> Collected data:

────────────────

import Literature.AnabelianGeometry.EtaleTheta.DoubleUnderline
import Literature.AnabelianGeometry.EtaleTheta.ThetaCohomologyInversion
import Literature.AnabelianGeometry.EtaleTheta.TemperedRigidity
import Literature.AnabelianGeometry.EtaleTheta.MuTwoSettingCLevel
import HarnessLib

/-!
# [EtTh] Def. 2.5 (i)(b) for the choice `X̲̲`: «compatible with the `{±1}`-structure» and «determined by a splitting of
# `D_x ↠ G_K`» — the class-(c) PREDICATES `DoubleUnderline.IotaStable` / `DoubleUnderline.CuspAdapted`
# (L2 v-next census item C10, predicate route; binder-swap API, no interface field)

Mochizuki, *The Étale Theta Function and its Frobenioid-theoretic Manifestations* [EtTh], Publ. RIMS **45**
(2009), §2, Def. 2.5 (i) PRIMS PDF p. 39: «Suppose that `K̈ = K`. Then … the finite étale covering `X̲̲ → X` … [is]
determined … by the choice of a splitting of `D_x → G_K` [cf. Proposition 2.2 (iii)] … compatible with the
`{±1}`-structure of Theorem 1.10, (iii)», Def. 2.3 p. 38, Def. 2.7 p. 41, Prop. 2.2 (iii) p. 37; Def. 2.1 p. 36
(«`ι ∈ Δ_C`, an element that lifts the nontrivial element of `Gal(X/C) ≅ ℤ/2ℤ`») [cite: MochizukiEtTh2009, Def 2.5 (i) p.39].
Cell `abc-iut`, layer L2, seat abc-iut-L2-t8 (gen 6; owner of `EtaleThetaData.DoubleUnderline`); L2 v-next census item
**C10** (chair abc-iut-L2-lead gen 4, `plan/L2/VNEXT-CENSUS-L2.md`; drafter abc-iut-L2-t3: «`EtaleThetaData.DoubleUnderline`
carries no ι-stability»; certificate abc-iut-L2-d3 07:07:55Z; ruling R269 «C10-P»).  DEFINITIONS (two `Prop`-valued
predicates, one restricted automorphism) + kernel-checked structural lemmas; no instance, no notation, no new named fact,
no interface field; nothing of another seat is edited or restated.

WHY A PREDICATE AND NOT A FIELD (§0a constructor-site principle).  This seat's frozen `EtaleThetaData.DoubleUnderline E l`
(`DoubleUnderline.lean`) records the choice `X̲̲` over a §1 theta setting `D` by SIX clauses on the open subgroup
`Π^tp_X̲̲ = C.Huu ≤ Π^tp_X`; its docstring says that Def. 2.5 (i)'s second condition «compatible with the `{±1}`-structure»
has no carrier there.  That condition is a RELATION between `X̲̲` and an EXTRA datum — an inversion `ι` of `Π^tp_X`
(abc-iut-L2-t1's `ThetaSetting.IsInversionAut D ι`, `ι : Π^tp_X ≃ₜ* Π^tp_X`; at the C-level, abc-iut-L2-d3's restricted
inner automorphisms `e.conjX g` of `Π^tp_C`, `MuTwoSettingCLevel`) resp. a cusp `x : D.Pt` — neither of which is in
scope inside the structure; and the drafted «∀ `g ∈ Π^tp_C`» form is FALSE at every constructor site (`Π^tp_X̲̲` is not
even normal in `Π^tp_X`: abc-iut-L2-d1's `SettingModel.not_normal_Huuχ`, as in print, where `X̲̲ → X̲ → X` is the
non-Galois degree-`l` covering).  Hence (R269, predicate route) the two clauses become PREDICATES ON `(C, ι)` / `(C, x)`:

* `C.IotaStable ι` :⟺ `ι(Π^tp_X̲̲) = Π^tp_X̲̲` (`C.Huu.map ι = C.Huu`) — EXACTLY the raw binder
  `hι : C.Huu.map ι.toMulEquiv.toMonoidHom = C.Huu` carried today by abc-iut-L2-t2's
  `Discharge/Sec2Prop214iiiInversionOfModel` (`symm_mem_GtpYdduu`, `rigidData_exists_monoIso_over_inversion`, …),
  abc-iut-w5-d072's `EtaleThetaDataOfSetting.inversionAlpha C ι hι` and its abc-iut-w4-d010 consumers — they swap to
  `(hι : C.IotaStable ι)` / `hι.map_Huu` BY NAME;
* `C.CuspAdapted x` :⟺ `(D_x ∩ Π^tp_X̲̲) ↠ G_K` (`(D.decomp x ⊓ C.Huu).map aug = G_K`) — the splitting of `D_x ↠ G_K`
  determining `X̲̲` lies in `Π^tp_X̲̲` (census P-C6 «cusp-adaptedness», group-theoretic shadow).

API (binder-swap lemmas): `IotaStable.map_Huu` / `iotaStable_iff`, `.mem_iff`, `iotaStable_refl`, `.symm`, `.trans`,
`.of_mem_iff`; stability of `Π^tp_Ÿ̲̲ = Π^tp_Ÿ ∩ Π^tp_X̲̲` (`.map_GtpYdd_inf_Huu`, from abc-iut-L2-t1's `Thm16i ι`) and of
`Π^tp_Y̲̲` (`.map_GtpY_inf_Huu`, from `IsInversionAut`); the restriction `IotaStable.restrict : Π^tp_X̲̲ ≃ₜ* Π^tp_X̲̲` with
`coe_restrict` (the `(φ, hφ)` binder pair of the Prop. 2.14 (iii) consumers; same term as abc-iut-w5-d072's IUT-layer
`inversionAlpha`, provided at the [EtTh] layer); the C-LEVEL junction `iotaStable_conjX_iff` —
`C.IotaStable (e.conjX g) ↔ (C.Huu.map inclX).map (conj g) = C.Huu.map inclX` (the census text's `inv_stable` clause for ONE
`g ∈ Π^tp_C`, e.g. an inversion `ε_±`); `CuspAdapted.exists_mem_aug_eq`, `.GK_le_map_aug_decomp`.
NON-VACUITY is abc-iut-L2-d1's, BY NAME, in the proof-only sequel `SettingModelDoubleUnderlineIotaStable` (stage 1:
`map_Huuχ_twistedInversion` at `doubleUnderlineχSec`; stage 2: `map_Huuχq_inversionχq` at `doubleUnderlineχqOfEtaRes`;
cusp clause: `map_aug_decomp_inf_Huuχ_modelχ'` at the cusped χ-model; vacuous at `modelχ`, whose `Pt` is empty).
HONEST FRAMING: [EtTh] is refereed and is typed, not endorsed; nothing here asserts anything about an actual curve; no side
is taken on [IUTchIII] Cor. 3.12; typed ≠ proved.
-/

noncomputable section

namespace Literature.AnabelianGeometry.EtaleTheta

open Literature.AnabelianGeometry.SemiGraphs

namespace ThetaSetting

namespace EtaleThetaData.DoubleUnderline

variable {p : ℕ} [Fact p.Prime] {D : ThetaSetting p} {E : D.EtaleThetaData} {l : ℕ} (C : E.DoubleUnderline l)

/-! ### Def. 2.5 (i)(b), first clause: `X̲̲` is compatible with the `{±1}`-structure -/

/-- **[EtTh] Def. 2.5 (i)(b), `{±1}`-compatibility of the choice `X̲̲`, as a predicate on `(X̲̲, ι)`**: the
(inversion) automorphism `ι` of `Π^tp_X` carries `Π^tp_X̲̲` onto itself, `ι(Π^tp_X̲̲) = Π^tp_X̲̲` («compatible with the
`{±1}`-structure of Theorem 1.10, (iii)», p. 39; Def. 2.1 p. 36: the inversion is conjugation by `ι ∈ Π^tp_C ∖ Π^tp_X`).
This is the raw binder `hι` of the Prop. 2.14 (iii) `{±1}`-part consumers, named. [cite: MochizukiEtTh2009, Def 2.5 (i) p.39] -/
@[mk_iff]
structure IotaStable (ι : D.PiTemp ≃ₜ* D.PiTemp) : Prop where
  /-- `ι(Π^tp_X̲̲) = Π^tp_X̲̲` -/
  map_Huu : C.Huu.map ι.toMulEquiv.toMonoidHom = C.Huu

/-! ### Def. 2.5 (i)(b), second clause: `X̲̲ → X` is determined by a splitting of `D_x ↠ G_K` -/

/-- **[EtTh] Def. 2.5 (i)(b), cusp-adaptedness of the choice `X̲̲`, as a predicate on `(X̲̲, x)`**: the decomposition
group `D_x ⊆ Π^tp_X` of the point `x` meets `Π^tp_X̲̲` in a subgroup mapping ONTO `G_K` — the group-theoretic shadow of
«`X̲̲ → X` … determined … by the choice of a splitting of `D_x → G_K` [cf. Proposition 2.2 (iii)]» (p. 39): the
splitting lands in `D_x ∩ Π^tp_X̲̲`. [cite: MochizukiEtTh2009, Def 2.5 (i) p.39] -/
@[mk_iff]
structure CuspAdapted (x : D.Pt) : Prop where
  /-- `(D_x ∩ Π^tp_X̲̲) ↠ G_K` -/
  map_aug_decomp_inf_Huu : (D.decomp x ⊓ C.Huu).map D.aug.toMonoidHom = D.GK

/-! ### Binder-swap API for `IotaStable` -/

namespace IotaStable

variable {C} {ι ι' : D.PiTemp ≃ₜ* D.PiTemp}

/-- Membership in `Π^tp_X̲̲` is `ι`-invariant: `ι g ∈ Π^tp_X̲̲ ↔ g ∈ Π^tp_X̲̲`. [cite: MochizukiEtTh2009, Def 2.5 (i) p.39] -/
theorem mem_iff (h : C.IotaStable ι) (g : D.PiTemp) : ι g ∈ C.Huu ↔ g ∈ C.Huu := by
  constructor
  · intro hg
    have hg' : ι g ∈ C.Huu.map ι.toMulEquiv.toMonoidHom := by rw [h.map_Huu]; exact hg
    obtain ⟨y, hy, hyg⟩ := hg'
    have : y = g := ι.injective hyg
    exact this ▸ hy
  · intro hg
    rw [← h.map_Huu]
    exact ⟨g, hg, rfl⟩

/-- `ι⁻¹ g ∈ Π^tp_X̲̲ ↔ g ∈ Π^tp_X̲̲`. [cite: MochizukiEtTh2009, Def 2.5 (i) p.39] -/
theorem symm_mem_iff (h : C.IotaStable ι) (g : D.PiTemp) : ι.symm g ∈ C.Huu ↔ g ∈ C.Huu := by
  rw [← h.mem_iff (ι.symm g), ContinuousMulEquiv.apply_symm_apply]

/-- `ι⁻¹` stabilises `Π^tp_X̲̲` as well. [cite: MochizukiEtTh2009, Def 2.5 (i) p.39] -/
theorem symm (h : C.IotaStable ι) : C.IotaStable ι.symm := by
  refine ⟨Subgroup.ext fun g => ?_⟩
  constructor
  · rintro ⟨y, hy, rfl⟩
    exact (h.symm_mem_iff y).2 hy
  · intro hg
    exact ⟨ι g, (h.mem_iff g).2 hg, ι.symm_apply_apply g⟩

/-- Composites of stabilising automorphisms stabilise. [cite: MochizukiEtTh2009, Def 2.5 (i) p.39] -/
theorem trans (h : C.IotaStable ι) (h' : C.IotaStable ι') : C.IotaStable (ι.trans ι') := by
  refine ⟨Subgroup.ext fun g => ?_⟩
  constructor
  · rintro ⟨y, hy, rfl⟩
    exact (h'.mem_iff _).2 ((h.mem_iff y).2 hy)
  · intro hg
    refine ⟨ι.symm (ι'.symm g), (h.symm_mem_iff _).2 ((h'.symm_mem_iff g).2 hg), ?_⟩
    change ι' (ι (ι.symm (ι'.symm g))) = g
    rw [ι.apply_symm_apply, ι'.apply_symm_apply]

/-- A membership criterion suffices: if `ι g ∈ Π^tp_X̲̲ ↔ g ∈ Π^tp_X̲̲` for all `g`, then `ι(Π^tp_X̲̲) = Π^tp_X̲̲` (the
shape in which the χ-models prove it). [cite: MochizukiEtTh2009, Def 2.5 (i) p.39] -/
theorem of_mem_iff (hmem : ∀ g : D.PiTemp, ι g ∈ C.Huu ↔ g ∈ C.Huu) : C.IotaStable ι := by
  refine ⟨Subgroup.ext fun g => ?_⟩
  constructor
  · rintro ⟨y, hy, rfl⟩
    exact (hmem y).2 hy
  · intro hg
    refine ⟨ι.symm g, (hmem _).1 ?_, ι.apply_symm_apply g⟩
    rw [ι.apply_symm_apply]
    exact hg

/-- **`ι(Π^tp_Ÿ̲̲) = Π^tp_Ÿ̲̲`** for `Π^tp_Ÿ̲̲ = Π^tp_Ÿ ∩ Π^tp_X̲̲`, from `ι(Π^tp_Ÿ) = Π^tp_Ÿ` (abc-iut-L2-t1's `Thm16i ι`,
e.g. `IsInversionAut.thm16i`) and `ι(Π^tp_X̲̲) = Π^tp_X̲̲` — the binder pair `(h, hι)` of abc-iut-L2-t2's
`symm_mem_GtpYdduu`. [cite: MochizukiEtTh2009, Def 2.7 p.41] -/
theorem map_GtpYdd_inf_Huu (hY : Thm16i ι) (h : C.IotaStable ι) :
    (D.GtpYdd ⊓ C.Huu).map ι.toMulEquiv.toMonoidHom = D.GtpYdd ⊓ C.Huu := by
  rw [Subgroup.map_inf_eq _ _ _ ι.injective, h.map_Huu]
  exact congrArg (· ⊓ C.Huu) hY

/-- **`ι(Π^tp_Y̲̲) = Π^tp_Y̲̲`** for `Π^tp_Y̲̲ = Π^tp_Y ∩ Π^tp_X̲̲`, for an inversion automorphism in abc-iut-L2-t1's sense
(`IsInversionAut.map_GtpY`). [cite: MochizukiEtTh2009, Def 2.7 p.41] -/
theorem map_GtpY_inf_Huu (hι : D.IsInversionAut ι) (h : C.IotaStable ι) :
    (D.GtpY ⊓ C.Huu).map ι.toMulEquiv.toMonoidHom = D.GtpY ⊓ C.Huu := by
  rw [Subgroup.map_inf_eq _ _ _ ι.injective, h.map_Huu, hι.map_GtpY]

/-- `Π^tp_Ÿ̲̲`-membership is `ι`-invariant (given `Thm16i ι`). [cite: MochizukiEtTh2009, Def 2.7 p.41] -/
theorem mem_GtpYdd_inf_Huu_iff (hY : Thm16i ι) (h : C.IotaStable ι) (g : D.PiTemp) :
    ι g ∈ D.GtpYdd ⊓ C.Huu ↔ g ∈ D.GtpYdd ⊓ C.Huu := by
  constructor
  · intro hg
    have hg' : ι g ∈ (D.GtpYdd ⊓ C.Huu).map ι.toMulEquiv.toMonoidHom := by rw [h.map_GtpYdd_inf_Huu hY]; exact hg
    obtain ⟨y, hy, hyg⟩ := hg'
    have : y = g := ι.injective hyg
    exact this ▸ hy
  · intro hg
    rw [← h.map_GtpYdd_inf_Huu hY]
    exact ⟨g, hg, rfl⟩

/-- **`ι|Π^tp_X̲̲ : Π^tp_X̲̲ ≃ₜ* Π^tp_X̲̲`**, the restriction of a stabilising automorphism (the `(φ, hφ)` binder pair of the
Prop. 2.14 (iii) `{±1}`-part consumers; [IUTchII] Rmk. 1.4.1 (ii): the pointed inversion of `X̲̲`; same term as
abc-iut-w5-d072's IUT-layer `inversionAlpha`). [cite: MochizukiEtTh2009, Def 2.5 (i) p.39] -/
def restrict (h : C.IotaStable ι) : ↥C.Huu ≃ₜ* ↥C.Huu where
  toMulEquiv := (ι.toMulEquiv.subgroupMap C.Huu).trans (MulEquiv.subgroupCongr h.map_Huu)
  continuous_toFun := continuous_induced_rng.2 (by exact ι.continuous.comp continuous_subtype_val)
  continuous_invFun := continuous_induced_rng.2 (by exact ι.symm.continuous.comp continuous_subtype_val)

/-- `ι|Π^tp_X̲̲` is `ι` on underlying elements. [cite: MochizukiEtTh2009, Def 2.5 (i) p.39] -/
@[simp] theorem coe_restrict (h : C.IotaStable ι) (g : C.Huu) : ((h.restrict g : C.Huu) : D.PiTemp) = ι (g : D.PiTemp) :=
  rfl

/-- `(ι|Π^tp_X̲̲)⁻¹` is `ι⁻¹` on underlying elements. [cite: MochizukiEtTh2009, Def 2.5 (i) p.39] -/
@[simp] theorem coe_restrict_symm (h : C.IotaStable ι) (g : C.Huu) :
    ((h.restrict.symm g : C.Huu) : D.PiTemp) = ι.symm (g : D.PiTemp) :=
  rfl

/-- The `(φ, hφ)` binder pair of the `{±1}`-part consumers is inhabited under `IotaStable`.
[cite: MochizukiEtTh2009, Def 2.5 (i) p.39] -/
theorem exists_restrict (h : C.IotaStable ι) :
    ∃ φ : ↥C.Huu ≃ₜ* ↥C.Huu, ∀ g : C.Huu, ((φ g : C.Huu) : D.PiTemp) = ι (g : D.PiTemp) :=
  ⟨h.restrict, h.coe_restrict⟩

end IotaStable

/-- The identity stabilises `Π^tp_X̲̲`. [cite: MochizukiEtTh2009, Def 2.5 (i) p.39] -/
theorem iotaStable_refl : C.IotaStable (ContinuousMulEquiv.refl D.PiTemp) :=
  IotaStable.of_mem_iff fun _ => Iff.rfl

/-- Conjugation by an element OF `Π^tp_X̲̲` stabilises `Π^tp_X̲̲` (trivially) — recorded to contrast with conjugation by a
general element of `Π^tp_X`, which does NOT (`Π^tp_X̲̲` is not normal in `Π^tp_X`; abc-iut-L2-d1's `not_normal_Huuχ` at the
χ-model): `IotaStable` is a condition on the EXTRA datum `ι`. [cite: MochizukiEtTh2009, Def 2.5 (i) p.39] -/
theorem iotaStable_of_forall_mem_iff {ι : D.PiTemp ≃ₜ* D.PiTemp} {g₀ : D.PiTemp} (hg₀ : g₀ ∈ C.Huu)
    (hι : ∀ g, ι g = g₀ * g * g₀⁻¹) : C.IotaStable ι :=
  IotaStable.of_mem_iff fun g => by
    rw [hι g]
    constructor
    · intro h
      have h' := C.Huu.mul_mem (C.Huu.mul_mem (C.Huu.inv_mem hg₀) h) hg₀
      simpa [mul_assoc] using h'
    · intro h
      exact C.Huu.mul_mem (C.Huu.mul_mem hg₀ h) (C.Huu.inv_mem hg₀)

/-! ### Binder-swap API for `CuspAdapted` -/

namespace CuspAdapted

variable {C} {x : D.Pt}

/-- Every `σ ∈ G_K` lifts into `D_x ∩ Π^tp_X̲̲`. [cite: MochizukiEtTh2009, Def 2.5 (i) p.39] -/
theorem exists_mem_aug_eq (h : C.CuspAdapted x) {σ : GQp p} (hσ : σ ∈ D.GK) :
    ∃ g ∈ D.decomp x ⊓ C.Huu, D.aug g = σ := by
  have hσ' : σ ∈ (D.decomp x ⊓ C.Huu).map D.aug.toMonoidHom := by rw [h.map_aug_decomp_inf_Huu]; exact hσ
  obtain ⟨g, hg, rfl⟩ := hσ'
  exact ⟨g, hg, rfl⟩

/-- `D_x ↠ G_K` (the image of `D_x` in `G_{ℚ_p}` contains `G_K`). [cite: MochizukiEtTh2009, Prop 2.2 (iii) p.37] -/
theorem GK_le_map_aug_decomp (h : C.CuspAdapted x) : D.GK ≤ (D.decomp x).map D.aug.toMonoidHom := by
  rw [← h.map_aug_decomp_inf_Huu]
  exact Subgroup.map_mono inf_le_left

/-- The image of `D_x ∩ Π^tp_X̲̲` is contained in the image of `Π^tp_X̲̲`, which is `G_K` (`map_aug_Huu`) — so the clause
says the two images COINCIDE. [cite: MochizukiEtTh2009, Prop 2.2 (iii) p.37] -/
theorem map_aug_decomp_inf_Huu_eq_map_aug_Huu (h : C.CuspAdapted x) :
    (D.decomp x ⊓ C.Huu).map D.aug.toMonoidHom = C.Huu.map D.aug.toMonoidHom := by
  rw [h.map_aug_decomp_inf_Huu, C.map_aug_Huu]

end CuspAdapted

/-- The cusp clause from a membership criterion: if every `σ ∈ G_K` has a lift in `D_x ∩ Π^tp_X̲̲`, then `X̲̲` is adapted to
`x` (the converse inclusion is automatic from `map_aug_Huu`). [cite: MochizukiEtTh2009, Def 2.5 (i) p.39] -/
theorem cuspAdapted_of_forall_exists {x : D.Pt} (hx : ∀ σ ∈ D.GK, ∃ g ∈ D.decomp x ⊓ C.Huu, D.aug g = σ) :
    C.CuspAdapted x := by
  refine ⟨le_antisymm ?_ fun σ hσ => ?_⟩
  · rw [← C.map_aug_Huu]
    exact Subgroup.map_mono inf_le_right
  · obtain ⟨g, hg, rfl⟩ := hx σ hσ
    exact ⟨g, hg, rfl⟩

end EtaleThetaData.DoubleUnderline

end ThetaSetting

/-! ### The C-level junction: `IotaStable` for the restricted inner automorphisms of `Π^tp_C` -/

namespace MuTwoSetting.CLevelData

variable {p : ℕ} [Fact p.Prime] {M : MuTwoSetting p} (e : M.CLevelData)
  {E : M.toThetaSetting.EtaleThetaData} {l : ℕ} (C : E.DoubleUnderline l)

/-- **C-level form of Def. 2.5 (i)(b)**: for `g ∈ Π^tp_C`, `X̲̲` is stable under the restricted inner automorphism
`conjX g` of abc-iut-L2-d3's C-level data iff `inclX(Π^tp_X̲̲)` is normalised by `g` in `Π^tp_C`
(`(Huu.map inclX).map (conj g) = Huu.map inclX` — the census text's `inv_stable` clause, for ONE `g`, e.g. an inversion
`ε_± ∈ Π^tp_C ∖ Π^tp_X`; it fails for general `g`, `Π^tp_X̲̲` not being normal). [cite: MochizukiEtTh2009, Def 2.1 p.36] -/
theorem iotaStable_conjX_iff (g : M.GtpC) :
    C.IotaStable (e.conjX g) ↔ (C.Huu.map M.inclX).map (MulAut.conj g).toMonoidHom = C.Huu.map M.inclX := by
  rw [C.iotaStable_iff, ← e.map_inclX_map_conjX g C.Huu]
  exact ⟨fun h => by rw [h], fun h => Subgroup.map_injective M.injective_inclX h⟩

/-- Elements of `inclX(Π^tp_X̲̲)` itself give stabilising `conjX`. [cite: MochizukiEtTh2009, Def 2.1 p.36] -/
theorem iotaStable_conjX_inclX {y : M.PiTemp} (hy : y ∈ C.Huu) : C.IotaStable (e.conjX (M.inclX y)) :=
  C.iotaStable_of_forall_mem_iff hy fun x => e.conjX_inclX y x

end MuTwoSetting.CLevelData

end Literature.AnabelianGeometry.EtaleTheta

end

────────────────

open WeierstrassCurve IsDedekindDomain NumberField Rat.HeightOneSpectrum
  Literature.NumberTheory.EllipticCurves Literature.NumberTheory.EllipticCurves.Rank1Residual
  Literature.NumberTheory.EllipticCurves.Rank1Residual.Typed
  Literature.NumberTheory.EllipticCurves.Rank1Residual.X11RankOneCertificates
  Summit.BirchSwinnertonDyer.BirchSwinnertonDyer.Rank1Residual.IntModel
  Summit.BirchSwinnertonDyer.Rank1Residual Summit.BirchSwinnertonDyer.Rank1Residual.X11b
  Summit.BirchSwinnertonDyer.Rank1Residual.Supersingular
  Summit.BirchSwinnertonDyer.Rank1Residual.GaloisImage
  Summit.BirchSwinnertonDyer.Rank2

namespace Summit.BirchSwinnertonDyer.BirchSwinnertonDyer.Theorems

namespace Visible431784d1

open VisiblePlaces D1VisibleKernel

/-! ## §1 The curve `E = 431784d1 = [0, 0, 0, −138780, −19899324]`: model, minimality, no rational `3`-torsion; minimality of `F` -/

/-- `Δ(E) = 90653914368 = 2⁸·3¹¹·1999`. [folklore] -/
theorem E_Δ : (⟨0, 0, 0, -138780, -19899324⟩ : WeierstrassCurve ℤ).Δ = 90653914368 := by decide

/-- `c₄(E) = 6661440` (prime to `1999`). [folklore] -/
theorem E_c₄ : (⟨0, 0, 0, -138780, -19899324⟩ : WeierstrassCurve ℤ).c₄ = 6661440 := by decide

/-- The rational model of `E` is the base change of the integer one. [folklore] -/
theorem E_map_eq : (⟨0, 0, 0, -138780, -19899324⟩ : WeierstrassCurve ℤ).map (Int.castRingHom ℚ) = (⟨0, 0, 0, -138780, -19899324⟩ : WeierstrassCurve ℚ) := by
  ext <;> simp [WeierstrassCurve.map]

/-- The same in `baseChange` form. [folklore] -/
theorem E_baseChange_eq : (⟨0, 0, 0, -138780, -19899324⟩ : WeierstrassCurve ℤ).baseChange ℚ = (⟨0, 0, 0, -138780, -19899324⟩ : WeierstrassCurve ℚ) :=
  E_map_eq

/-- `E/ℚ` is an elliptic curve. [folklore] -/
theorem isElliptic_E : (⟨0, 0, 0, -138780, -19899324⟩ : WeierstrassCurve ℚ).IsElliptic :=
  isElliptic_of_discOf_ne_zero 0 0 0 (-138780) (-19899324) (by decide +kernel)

────────────────

> WHAT THIS TASK INVOLVES:
With the line that has "ext <;> simp [WeierstrassCurve.map]" as the first and the line that has "isElliptic_of_discOf_ne_zero 0 0" as the last, repeat exactly that run of lines above and no more.

> EXERCISE RESULT:
  ext <;> simp [WeierstrassCurve.map]

/-- The same in `baseChange` form. [folklore] -/
theorem E_baseChange_eq : (⟨0, 0, 0, -138780, -19899324⟩ : WeierstrassCurve ℤ).baseChange ℚ = (⟨0, 0, 0, -138780, -19899324⟩ : WeierstrassCurve ℚ) :=
  E_map_eq

/-- `E/ℚ` is an elliptic curve. [folklore] -/
theorem isElliptic_E : (⟨0, 0, 0, -138780, -19899324⟩ : WeierstrassCurve ℚ).IsElliptic :=
  isElliptic_of_discOf_ne_zero 0 0 0 (-138780) (-19899324) (by decide +kernel)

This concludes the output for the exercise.